import Literature.NumberTheory.Transcendental.DerivationExtension
import Mathlib.RingTheory.Kaehler.Polynomial
import Mathlib.RingTheory.Kaehler.TensorProduct
import Mathlib.LinearAlgebra.TensorProduct.Prod
import Mathlib.LinearAlgebra.TensorProduct.Finiteness
import Mathlib.RingTheory.TensorProduct.Free
import Mathlib.RingTheory.FiniteType
import Mathlib.RingTheory.FinitePresentation
import Mathlib.Algebra.Module.FinitePresentation
import HarnessLib

/-!
# Absolute Kähler differentials of a finite-type algebra over a field: finitely presented ⊕ free

Route `ResolutionOfSingularities/RadicialJung`, crux `CleanModels` (stmt-ResolutionOfSingularities-15917),
line `via-clean-models` of crux `DescentPerfectToAll` (stmt-ResolutionOfSingularities-0549): brick
K3b of the dimension-2 programme over an ARBITRARY ground field (PROGRAMME-clean-dim2). Helper file
(`--supports`), OURS; nothing here is a statement of Hironaka's manuscript.

Over a field `k` of characteristic `p` which is NOT `F`-finite, the module of ABSOLUTE differentials
`Ω_{A/𝔽_p}` (equivalently `Ω_{A/ℤ}`, or `Ω_{A/R}` for any base `R → k`) of a finitely generated
`k`-algebra `A` is not finitely generated: it contains `A ⊗_k Ω_{k/𝔽_p}`, free of rank `[k : k^p]`-many
(`p`-basis of `k`). Giraud's theory of the normal form of a function (Bull. SMF 111 (1983)), which
the crux needs over arbitrary fields, is phrased through the coefficient ideal of `df` in `Ω¹`; to run
it without `F`-finiteness one needs that only FINITELY MANY directions of `Ω_{k/𝔽_p}` interact with
the finitely many equations of `A` ("tracking `p`-bases"). This file proves the structural form of that
remark:

* `exists_linearEquiv_kaehler_prod_of_formallySmooth` — for algebras `R → S → T` with `T` formally
  smooth over `S`: `Ω[T⁄R] ≃ (T ⊗[S] Ω[S⁄R]) × Ω[T⁄S]` (the first fundamental sequence is split
  exact: injective on the left by Jacobi–Zariski, `H₁(L_{T/S}) = 0`, and split because `Ω[T⁄S]` is
  projective), compatibly with `mapBaseChange` and `map`;
* `exists_linearEquiv_kaehler_prod_finsupp_of_finiteType` — **for `A` of finite type over a field
  `k` and any base ring `R → k`: `Ω[A⁄R] ≃ M₀ × (ι →₀ A)` with `M₀` a FINITELY PRESENTED `A`-module**
  (write `A = k[X₁..X_n]/I`; `Ω[k[X]⁄R] ≃ (k[X] ⊗_k Ω[k⁄R]) × Ω[k[X]⁄k]`; the conormal presentation
  `Ω[A⁄R] = (A ⊗ Ω[k[X]⁄R]) / (I/I²)` has finitely generated relations, which live in
  `(A ⊗_k W) × A^n` for a finite-dimensional `W ⊆ Ω[k⁄R]`; a complement `W'` of `W` splits off the
  free module `A ⊗_k W'`).

Consequence used downstream (closedness of Giraud's `E(f)`, local freeness of `Ω_{V/𝔽_p}` on the
regular locus): at a prime where `Ω[A_𝔭⁄R]` is projective, `M₀` is free near `𝔭`, hence so is
`Ω[A⁄R]`.

## References
* A. Grothendieck, EGA 0_IV (1964), 20.5.7, 20.5.12 (first fundamental sequence, polynomial
  algebras). [EGA0IV]
* J. Giraud, *Forme normale d'une fonction sur une surface de caractéristique positive*, Bull. Soc.
  Math. France 111 (1983), 1.1. [Giraud1983]
-/

noncomputable section

set_option linter.dupNamespace false -- mandated namespace of this single-conjunct summit

open TensorProduct KaehlerDifferential Module

namespace Summit.ResolutionOfSingularities.ResolutionOfSingularities.Theorems.RadicialJung.CleanModels

universe u

/-! ## The split first fundamental sequence for a formally smooth algebra -/

/-- **Split first fundamental exact sequence.** For algebras `R → S → T` with `T` formally smooth
over `S`, there is a `T`-linear isomorphism `e : Ω[T⁄R] ≃ (T ⊗[S] Ω[S⁄R]) × Ω[T⁄S]` with
`e (mapBaseChange x) = (x, 0)` and second component the canonical map `Ω[T⁄R] → Ω[T⁄S]`: the
sequence `T ⊗ Ω[S⁄R] → Ω[T⁄R] → Ω[T⁄S] → 0` is exact (Mathlib), injective on the left since
`H₁(L_{T/S}) = 0` (Jacobi–Zariski, `mapBaseChange_injective_of_formallySmooth`), and splits because
`Ω[T⁄S]` is projective. [cite: EGA0IV, Thm. 20.5.7] -/
theorem exists_linearEquiv_kaehler_prod_of_formallySmooth (R S T : Type*) [CommRing R]
    [CommRing S] [CommRing T] [Algebra R S] [Algebra R T] [Algebra S T] [IsScalarTower R S T]
    [Algebra.FormallySmooth S T] :
    ∃ e : Ω[T⁄R] ≃ₗ[T] (T ⊗[S] Ω[S⁄R]) × Ω[T⁄S],
      (∀ x, e (mapBaseChange R S T x) = (x, 0)) ∧ ∀ ω, (e ω).2 = map R S T T ω := by
  have hinj := Literature.NumberTheory.Transcendental.mapBaseChange_injective_of_formallySmooth R S T
  have hex := KaehlerDifferential.exact_mapBaseChange_map R S T
  have hsurj : Function.Surjective (map R S T T) := KaehlerDifferential.map_surjective R S T
  obtain ⟨σ, hσ⟩ := Module.projective_lifting_property (map R S T T) LinearMap.id hsurj
  have hσ' : ∀ b, map R S T T (σ b) = b := fun b => by
    have := LinearMap.congr_fun hσ b
    rwa [LinearMap.comp_apply, LinearMap.id_apply] at this
  let g : (T ⊗[S] Ω[S⁄R]) × Ω[T⁄S] →ₗ[T] Ω[T⁄R] := (mapBaseChange R S T).coprod σ
  have hg : ∀ a b, g (a, b) = mapBaseChange R S T a + σ b := fun a b => by
    simp [g, LinearMap.coprod_apply]
  have hg_inj : Function.Injective g := by
    rw [injective_iff_map_eq_zero]
    rintro ⟨a, b⟩ hab
    rw [hg] at hab
    have hb : b = 0 := by
      have := congrArg (map R S T T) hab
      rwa [map_add, hex.apply_apply_eq_zero, zero_add, map_zero, hσ'] at this
    subst hb
    rw [map_zero, add_zero] at hab
    rw [hinj (by rw [hab, map_zero] : mapBaseChange R S T a = mapBaseChange R S T 0)]
    rfl
  have hg_surj : Function.Surjective g := by
    intro ω
    have hk : map R S T T (ω - σ (map R S T T ω)) = 0 := by
      rw [map_sub, hσ', sub_self]
    obtain ⟨a, ha⟩ := (hex _).mp hk
    refine ⟨(a, map R S T T ω), ?_⟩
    rw [hg, ha, sub_add_cancel]
  let e := (LinearEquiv.ofBijective g ⟨hg_inj, hg_surj⟩).symm
  have he : ∀ a b, e (mapBaseChange R S T a + σ b) = (a, b) := fun a b => by
    apply (LinearEquiv.ofBijective g ⟨hg_inj, hg_surj⟩).injective
    rw [LinearEquiv.apply_symm_apply, LinearEquiv.ofBijective_apply, hg]
  refine ⟨e, fun x => ?_, fun ω => ?_⟩
  · have := he x 0
    rwa [map_zero, add_zero] at this
  · obtain ⟨⟨a, b⟩, rfl⟩ := hg_surj ω
    rw [hg, he, map_add, hex.apply_apply_eq_zero, zero_add, hσ']

/-- For a polynomial algebra `P = k[X_σ]` over an `R`-algebra `k`:
`Ω[P⁄R] ≃ (P ⊗[k] Ω[k⁄R]) × (σ →₀ P)` (`Ω[P⁄k]` is free on the `dX_i`).
[cite: EGA0IV, Cor. 20.5.12] -/
theorem exists_linearEquiv_kaehler_mvPolynomial (R k : Type*) (σ : Type*) [CommRing R] [CommRing k]
    [Algebra R k] :
    ∃ e : Ω[MvPolynomial σ k⁄R] ≃ₗ[MvPolynomial σ k]
        (MvPolynomial σ k ⊗[k] Ω[k⁄R]) × (σ →₀ MvPolynomial σ k),
      ∀ x, e (mapBaseChange R k (MvPolynomial σ k) x) = (x, 0) := by
  obtain ⟨e, he, -⟩ := exists_linearEquiv_kaehler_prod_of_formallySmooth R k (MvPolynomial σ k)
  exact ⟨e ≪≫ₗ LinearEquiv.prodCongr (LinearEquiv.refl _ _) (mvPolynomialBasis k σ).repr,
    fun x => by simp [he]⟩

/-! ## Linear-algebra helpers -/

/-- Generators over the smaller ring of a scalar tower generate over the larger one. [folklore] -/
theorem fg_of_fg_restrictScalars {S A M : Type*} [CommRing S] [CommRing A] [Algebra S A]
    [AddCommGroup M] [Module S M] [Module A M] [IsScalarTower S A M] (N : Submodule A M)
    (h : (N.restrictScalars S).FG) : N.FG := by
  obtain ⟨s, hs⟩ := h
  refine ⟨s, le_antisymm ?_ ?_⟩
  · rw [Submodule.span_le]
    intro x hx
    have : x ∈ N.restrictScalars S := hs ▸ Submodule.subset_span hx
    exact this
  · intro x hx
    have hx' : x ∈ Submodule.span S (s : Set M) := hs.symm ▸ hx
    exact Submodule.span_le_restrictScalars S A (s : Set M) hx'

/-- The quotient of `X × Y` by a submodule of `X × 0` is `(X / K₀) × Y`, `K₀` the projection of the
submodule to `X`. [folklore] -/
theorem exists_linearEquiv_quotient_prod {A X Y : Type*} [CommRing A] [AddCommGroup X] [Module A X]
    [AddCommGroup Y] [Module A Y] (K : Submodule A (X × Y)) (hK : ∀ z ∈ K, z.2 = 0) :
    Nonempty (((X × Y) ⧸ K) ≃ₗ[A] (X ⧸ K.map (LinearMap.fst A X Y)) × Y) := by
  let K₀ := K.map (LinearMap.fst A X Y)
  let f : X × Y →ₗ[A] (X ⧸ K₀) × Y := (K₀.mkQ).prodMap LinearMap.id
  have hf : Function.Surjective f := fun ⟨q, y⟩ => by
    obtain ⟨x, rfl⟩ := K₀.mkQ_surjective q
    exact ⟨(x, y), rfl⟩
  have hker : LinearMap.ker f = K := by
    rw [LinearMap.ker_prodMap, Submodule.ker_mkQ, LinearMap.ker_id]
    ext ⟨x, y⟩
    simp only [Submodule.mem_prod, Submodule.mem_bot]
    constructor
    · rintro ⟨hx, rfl⟩
      obtain ⟨⟨x', y'⟩, hxy, rfl⟩ := hx
      have hy' : y' = 0 := hK _ hxy
      subst hy'
      exact hxy
    · intro hxy
      exact ⟨⟨(x, y), hxy, rfl⟩, hK _ hxy⟩
  exact ⟨(Submodule.quotEquivOfEq _ _ hker.symm) ≪≫ₗ f.quotKerEquivOfSurjective hf⟩

/-! ## Finite-type algebras over a field -/

/-- **Absolute differentials of a finite-type algebra over a field are finitely presented up to a
free summand.** For a field `k`, a base ring `R → k` (e.g. `ℤ` or `𝔽_p`) and `A` of finite type
over `k`: `Ω[A⁄R] ≃ M₀ × (ι →₀ A)` for a finitely presented `A`-module `M₀` and some index type `ι`.
Proof: `A = P/I`, `P = k[X₁, …, X_n]`; `Ω[A⁄R] = (A ⊗_P Ω[P⁄R]) / (I/I²)` (conormal sequence) with
finitely generated relations (`P` Noetherian); `A ⊗_P Ω[P⁄R] ≃ (A ⊗_k Ω[k⁄R]) × A^n`
(`exists_linearEquiv_kaehler_mvPolynomial`); the relations involve a finite-dimensional
`W ⊆ Ω[k⁄R]`, and a complement `W'` of `W` contributes the free summand `A ⊗_k W'`.
[cite: EGA0IV, Thm. 20.5.7, Cor. 20.5.12] -/
theorem exists_linearEquiv_kaehler_prod_finsupp_of_finiteType (R k A : Type u) [CommRing R]
    [Field k] [CommRing A] [Algebra R k] [Algebra R A] [Algebra k A] [IsScalarTower R k A]
    [Algebra.FiniteType k A] :
    ∃ (M₀ : Type u) (_ : AddCommGroup M₀) (_ : Module A M₀) (_ : Module.FinitePresentation A M₀)
      (ι : Type u), Nonempty (Ω[A⁄R] ≃ₗ[A] M₀ × (ι →₀ A)) := by
  classical
  obtain ⟨n, φ, hφ⟩ :=
    Algebra.FiniteType.iff_quotient_mvPolynomial''.mp ‹Algebra.FiniteType k A›
  let P := MvPolynomial (Fin n) k
  letI : Algebra P A := φ.toRingHom.toAlgebra
  haveI : IsScalarTower k P A := IsScalarTower.of_algebraMap_eq fun c => (φ.commutes c).symm
  haveI : IsScalarTower R P A := IsScalarTower.of_algebraMap_eq fun r => by
    rw [IsScalarTower.algebraMap_apply R k P, IsScalarTower.algebraMap_apply R k A]
    exact (φ.commutes _).symm
  have hPA : Function.Surjective (algebraMap P A) := hφ
  -- (1) the conormal presentation `Ω[A⁄R] = (A ⊗_P Ω[P⁄R]) / K`, `K` finitely generated
  let K : Submodule A (A ⊗[P] Ω[P⁄R]) := LinearMap.ker (mapBaseChange R P A)
  have eΩ : ((A ⊗[P] Ω[P⁄R]) ⧸ K) ≃ₗ[A] Ω[A⁄R] :=
    (mapBaseChange R P A).quotKerEquivOfSurjective (mapBaseChange_surjective R P A hPA)
  have hKfg : K.FG := by
    apply fg_of_fg_restrictScalars (S := P)
    rw [← KaehlerDifferential.range_kerCotangentToTensor R P A hPA, LinearMap.range_eq_map]
    haveI : IsNoetherianRing P := MvPolynomial.isNoetherianRing
    let I := RingHom.ker (algebraMap P A)
    haveI : Module.Finite P I := Module.IsNoetherian.finite P I
    haveI : Module.Finite P I.Cotangent :=
      Module.Finite.of_surjective I.toCotangent I.toCotangent_surjective
    exact Module.Finite.fg_top.map _
  -- (2) `A ⊗_P Ω[P⁄R] ≃ (A ⊗_k V) × A^n`, `V = Ω[k⁄R]`
  obtain ⟨e₁, -⟩ := exists_linearEquiv_kaehler_mvPolynomial R k (Fin n)
  let V := Ω[k⁄R]
  let F := Fin n →₀ A
  let eG : A ⊗[P] Ω[P⁄R] ≃ₗ[A] (A ⊗[k] V) × F :=
    LinearEquiv.baseChange P A _ _ e₁ ≪≫ₗ TensorProduct.prodRight P A A (P ⊗[k] V) (Fin n →₀ P) ≪≫ₗ
      LinearEquiv.prodCongr (AlgebraTensorModule.cancelBaseChange k P A A V)
        (Algebra.TensorProduct.basis A
          (Finsupp.basisSingleOne : Basis (Fin n) P (Fin n →₀ P))).repr
  let K' : Submodule A ((A ⊗[k] V) × F) := K.map (eG : A ⊗[P] Ω[P⁄R] →ₗ[A] (A ⊗[k] V) × F)
  obtain ⟨s, hs⟩ : K'.FG := hKfg.map _
  -- (3) the first components of the generators involve a finite-dimensional `W ⊆ V`
  obtain ⟨W, hWfin, hWs⟩ := TensorProduct.exists_finite_submodule_right_of_setFinite
    ((fun g : (A ⊗[k] V) × F => g.1) '' (s : Set ((A ⊗[k] V) × F))) (s.finite_toSet.image _)
  haveI := hWfin
  obtain ⟨W', hWW'⟩ := W.exists_isCompl
  let eV : (W × W') ≃ₗ[k] V := Submodule.prodEquivOfIsCompl W W' hWW'
  let eAV : A ⊗[k] V ≃ₗ[A] (A ⊗[k] W) × (A ⊗[k] W') :=
    LinearEquiv.baseChange k A _ _ eV.symm ≪≫ₗ TensorProduct.prodRight k A A W W'
  have heAV : ∀ y : A ⊗[k] W, (eAV (W.subtype.lTensor A y)).2 = 0 := by
    intro y
    induction y with
    | zero => simp
    | tmul a w =>
      simp [eAV, eV, LinearEquiv.baseChange_tmul]
    | add y z hy hz => rw [map_add, map_add, Prod.snd_add, hy, hz, add_zero]
  -- (4) rearrange to `X × Y`, `X = (A ⊗ W) × A^n` finite free, `Y = A ⊗ W'`
  let X := (A ⊗[k] W) × F
  let Y := A ⊗[k] W'
  let sh : (((A ⊗[k] W) × (A ⊗[k] W')) × F) ≃ₗ[A] (X × Y) :=
    { toFun := fun z => ((z.1.1, z.2), z.1.2)
      invFun := fun z => ((z.1.1, z.2), z.1.2)
      map_add' := fun _ _ => rfl
      map_smul' := fun _ _ => rfl
      left_inv := fun _ => rfl
      right_inv := fun _ => rfl }
  let eT : ((A ⊗[k] V) × F) ≃ₗ[A] (X × Y) := LinearEquiv.prodCongr eAV (LinearEquiv.refl A F) ≪≫ₗ sh
  let K'' : Submodule A (X × Y) := K'.map (eT : (A ⊗[k] V) × F →ₗ[A] X × Y)
  have hK'' : ∀ z ∈ K'', z.2 = 0 := by
    have hle : K'' ≤ LinearMap.ker (LinearMap.snd A X Y) := by
      change K'.map (eT : (A ⊗[k] V) × F →ₗ[A] X × Y) ≤ _
      rw [← hs, Submodule.map_span, Submodule.span_le]
      rintro _ ⟨g, hg, rfl⟩
      obtain ⟨y, hy⟩ := hWs ⟨g, hg, rfl⟩
      rw [SetLike.mem_coe, LinearMap.mem_ker, LinearMap.snd_apply]
      change (eAV g.1).2 = 0
      have hy' : W.subtype.lTensor A y = g.1 := hy
      rw [← hy']
      exact heAV y
    intro z hz
    exact hle hz
  obtain ⟨eQ⟩ := exists_linearEquiv_quotient_prod K'' hK''
  -- (5) assemble
  let K₀ := K''.map (LinearMap.fst A X Y)
  have hK₀fg : K₀.FG := ((hKfg.map _).map _).map _
  haveI : Module.FinitePresentation k W := Module.finitePresentation_of_finite k W
  haveI : Module.FinitePresentation A X := inferInstance
  haveI : Module.FinitePresentation A (X ⧸ K₀) :=
    Module.finitePresentation_of_surjective K₀.mkQ K₀.mkQ_surjective (by rwa [Submodule.ker_mkQ])
  let eY : Y ≃ₗ[A] (Module.Free.ChooseBasisIndex k W' →₀ A) :=
    (Algebra.TensorProduct.basis A (Module.Free.chooseBasis k W')).repr
  refine ⟨X ⧸ K₀, inferInstance, inferInstance, inferInstance, Module.Free.ChooseBasisIndex k W', ⟨?_⟩⟩
  exact eΩ.symm ≪≫ₗ Submodule.Quotient.equiv K K' eG rfl ≪≫ₗ Submodule.Quotient.equiv K' K'' eT rfl ≪≫ₗ
    eQ ≪≫ₗ LinearEquiv.prodCongr (LinearEquiv.refl A _) eY

end Summit.ResolutionOfSingularities.ResolutionOfSingularities.Theorems.RadicialJung.CleanModels

end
_ _ _ _ _
PROMPT: This task calls for each line of the material that contains "Transcendental".

EXERCISE RESPONSE:
import Literature.NumberTheory.Transcendental.DerivationExtension
  have hinj := Literature.NumberTheory.Transcendental.mapBaseChange_injective_of_formallySmooth R S T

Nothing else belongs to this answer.